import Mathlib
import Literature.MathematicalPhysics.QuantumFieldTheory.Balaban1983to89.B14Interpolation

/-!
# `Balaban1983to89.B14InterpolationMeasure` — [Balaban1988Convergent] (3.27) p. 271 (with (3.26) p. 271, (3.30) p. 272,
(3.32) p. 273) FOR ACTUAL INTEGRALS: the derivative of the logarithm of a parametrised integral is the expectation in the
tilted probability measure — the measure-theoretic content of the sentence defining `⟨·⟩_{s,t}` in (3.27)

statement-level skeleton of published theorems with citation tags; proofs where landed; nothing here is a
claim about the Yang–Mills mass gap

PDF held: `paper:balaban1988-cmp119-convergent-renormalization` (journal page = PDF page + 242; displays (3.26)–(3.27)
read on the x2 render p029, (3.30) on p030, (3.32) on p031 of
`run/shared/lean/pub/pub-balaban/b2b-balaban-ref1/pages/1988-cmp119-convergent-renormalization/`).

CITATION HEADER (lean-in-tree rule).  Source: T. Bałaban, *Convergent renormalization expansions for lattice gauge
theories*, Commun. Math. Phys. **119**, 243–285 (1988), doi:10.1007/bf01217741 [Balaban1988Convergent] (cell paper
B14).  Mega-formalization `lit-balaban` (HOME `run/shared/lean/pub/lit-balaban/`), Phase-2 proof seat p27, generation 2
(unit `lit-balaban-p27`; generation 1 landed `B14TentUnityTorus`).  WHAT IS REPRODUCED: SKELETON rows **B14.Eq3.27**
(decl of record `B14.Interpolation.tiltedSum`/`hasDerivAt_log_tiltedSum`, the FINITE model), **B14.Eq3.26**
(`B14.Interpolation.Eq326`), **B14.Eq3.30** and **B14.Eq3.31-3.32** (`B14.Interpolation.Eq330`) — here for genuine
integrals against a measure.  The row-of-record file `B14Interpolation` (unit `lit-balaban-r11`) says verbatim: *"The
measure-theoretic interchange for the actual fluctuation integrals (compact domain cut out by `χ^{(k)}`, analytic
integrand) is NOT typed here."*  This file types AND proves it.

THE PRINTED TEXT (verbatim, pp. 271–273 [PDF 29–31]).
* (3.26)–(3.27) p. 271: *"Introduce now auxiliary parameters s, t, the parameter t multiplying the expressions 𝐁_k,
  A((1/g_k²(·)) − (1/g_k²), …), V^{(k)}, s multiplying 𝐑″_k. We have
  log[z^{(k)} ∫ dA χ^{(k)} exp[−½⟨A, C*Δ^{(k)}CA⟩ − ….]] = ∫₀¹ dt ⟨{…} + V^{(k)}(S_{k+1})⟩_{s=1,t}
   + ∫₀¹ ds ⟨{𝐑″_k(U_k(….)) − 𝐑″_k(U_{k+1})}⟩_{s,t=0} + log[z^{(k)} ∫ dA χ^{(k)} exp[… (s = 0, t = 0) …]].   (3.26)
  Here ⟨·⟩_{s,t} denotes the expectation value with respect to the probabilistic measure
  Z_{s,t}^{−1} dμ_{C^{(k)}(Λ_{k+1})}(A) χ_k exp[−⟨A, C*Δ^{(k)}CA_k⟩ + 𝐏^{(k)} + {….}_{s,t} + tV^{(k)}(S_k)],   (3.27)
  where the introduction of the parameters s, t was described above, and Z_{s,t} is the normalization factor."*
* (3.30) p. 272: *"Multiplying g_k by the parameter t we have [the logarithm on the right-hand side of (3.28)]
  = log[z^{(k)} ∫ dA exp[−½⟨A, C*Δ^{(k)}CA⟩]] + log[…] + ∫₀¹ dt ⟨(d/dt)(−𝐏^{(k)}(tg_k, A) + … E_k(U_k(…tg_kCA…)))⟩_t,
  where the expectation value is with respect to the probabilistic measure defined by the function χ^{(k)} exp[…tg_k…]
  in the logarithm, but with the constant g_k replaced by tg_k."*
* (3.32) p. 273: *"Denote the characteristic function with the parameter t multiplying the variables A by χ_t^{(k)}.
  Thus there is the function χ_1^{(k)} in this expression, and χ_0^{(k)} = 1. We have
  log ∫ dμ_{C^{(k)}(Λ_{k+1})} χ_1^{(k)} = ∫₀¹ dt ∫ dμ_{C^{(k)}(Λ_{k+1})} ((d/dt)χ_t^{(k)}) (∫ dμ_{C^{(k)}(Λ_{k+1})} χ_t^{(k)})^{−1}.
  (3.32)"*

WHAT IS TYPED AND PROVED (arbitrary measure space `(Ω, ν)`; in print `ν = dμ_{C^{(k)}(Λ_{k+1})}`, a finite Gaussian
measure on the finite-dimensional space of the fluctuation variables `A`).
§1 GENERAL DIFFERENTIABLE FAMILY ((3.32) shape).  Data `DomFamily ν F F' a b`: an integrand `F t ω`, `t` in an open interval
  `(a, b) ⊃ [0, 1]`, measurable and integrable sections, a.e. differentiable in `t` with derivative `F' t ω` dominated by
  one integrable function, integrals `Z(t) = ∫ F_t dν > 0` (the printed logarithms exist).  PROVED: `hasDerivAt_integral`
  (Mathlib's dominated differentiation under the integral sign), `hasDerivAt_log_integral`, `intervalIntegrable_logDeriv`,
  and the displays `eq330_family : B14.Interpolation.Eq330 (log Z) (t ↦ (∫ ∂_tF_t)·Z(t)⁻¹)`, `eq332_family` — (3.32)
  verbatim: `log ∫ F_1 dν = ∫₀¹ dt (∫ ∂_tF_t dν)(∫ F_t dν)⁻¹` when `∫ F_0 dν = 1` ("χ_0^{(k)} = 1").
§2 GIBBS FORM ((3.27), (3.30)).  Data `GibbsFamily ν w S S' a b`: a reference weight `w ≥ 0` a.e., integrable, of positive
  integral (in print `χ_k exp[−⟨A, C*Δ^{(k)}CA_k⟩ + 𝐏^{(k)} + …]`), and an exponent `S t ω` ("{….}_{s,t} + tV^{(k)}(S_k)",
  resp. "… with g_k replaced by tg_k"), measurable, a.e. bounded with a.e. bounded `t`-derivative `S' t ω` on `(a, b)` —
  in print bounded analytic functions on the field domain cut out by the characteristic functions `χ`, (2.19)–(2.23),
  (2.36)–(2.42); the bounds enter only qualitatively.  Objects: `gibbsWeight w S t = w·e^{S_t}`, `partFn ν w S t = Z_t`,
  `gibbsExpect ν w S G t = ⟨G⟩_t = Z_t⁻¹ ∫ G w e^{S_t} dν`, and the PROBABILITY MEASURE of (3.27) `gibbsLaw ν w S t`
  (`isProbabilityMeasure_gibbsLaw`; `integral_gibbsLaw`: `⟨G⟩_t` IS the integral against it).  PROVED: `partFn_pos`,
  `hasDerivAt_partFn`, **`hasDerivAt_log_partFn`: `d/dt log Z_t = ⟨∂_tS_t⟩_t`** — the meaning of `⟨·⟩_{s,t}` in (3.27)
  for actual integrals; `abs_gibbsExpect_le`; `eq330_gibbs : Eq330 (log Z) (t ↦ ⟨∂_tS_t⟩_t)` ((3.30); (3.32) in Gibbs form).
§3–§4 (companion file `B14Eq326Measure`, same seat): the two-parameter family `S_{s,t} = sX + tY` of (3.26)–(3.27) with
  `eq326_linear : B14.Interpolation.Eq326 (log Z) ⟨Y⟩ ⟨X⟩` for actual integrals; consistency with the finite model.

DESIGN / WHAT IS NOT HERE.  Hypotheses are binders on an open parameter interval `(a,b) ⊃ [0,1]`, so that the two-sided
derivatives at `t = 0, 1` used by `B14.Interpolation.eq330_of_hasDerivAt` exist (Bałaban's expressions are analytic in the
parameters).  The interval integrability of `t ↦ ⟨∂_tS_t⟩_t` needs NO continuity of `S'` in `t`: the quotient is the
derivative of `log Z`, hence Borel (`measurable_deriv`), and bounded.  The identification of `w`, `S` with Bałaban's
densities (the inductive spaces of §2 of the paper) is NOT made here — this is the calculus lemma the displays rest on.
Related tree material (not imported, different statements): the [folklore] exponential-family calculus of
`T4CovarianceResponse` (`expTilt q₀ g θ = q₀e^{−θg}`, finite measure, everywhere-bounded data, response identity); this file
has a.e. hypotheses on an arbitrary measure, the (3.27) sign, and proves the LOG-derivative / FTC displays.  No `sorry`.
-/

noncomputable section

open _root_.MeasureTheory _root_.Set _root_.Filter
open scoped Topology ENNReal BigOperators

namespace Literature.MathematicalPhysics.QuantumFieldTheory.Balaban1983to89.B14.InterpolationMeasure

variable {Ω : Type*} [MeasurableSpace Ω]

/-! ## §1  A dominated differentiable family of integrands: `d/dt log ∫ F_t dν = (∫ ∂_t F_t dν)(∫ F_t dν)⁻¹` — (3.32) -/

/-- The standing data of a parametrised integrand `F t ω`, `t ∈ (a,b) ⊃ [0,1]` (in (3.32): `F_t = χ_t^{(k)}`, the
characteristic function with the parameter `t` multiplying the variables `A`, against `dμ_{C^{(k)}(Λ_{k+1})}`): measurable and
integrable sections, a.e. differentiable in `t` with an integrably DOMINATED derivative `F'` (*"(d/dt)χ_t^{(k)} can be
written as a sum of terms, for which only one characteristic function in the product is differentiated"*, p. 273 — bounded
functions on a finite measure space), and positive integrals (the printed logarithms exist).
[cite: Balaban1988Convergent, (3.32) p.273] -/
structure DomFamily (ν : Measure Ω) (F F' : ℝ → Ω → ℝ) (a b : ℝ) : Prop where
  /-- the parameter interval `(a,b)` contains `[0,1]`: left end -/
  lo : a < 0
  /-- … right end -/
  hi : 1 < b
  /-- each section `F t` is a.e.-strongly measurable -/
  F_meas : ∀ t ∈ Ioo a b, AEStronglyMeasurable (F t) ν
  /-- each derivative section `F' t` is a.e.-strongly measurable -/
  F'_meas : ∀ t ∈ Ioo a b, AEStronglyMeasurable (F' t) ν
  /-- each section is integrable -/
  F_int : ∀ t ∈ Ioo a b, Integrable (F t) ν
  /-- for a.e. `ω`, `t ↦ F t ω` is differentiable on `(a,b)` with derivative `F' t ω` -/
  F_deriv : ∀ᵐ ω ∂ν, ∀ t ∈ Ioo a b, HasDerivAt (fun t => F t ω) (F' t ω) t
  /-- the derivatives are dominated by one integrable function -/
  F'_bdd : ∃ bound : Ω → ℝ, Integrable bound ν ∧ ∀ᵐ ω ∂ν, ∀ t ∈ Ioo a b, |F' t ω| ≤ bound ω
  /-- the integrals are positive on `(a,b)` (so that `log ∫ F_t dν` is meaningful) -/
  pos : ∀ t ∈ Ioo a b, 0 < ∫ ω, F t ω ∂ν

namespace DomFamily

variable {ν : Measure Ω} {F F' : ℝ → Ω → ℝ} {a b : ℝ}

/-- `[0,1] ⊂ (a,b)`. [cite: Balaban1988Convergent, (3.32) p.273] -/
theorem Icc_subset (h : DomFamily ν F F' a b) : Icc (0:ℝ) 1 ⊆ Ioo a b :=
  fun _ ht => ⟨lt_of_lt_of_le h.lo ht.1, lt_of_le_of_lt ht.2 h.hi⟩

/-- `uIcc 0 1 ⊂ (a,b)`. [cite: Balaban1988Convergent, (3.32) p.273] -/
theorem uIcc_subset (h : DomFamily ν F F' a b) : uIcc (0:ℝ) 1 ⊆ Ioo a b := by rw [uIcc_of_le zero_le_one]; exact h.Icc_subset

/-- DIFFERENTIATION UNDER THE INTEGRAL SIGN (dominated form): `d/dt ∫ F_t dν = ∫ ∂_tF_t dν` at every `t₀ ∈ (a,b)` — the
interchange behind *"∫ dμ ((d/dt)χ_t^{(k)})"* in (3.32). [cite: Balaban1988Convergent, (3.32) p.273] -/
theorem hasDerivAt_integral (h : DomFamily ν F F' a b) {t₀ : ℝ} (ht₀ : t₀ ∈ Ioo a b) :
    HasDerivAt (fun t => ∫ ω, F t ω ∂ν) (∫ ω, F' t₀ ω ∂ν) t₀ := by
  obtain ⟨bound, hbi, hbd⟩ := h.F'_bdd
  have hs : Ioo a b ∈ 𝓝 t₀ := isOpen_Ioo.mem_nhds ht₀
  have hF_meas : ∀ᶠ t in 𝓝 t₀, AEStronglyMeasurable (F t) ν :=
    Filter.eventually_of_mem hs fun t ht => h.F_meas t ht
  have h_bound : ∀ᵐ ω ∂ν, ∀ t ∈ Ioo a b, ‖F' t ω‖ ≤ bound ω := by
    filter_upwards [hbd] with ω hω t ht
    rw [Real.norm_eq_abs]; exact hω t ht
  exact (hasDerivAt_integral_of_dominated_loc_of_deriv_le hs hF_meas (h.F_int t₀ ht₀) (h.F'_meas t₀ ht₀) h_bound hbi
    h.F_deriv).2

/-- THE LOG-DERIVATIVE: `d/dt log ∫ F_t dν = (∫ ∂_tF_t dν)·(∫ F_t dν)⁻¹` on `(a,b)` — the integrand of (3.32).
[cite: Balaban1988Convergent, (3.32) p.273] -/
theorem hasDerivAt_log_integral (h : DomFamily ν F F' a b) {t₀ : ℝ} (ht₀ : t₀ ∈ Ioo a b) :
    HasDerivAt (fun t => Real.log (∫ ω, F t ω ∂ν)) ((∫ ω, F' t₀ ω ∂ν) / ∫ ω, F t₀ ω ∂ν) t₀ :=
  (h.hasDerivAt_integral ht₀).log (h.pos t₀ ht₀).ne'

☆ ☆ ☆ ☆ ☆

Your answer must be a single number: the count of lines above that contain the string "PROVED".

3